TASK OBJECTIVE — Filter the records for "hcases" and keep each line that has it.

** EXERCISE MATERIAL follows **

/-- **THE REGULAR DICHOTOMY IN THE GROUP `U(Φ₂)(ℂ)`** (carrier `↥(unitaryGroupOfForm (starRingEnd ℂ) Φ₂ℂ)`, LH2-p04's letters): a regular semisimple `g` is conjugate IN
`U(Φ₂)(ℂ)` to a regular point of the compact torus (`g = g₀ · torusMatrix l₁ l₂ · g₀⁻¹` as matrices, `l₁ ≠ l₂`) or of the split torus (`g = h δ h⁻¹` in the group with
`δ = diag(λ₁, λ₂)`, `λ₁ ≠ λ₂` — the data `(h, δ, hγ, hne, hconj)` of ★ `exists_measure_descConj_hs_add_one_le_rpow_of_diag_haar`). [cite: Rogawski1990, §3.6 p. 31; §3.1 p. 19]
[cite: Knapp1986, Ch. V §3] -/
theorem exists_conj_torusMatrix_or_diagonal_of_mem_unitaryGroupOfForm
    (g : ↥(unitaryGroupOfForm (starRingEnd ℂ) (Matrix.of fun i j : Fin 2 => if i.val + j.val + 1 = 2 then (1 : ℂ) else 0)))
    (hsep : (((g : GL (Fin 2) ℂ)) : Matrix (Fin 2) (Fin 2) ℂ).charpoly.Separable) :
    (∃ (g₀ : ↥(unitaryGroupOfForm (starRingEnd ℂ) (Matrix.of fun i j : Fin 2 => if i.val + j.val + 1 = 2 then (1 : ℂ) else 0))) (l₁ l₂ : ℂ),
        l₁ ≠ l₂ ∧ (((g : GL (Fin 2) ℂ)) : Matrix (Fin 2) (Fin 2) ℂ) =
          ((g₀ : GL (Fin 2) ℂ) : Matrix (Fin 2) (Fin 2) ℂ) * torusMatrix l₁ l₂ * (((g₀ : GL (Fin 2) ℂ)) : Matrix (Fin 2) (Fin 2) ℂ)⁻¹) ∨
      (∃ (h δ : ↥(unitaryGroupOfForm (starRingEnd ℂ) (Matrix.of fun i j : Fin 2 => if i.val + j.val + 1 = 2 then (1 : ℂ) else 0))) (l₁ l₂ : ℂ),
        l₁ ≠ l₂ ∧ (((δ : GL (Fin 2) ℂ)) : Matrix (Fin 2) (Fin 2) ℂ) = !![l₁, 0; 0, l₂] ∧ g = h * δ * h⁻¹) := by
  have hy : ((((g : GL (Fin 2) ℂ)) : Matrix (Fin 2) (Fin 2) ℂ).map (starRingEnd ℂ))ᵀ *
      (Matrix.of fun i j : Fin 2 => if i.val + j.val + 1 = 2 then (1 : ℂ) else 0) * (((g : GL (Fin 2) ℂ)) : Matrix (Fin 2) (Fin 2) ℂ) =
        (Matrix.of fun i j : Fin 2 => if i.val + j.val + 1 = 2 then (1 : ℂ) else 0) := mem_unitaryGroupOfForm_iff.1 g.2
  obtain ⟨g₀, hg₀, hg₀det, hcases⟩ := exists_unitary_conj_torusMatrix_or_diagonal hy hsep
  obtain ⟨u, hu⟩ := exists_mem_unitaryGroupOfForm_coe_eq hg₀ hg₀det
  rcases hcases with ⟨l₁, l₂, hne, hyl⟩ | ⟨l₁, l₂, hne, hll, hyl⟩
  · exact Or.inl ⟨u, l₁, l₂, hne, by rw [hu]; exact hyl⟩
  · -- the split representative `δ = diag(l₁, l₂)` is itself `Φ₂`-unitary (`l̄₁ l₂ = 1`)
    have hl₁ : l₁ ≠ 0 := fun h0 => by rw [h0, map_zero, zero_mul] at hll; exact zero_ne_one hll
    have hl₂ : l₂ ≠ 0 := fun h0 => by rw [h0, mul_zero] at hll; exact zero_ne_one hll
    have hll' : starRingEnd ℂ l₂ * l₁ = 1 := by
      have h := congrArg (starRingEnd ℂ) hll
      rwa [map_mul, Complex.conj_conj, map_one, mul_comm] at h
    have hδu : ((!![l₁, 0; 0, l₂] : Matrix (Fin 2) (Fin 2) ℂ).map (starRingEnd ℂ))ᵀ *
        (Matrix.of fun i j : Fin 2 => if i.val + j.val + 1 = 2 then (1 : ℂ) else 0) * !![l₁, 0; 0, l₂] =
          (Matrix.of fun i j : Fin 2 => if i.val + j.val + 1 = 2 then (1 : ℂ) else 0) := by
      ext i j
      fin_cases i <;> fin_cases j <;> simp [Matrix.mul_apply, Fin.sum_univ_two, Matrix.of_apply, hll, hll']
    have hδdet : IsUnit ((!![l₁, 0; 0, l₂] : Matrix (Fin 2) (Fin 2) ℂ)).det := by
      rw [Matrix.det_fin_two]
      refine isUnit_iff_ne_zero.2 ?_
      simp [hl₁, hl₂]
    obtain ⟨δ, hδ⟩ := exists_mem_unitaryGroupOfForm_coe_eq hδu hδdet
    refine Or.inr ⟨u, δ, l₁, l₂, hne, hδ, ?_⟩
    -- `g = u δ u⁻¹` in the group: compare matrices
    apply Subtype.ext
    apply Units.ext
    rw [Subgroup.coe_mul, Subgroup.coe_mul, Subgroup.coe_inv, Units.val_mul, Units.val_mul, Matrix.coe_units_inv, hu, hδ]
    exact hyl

** End of EXERCISE MATERIAL **

SOLUTION TO THE PROBLEM —
  obtain ⟨g₀, hg₀, hg₀det, hcases⟩ := exists_unitary_conj_torusMatrix_or_diagonal hy hsep
  rcases hcases with ⟨l₁, l₂, hne, hyl⟩ | ⟨l₁, l₂, hne, hll, hyl⟩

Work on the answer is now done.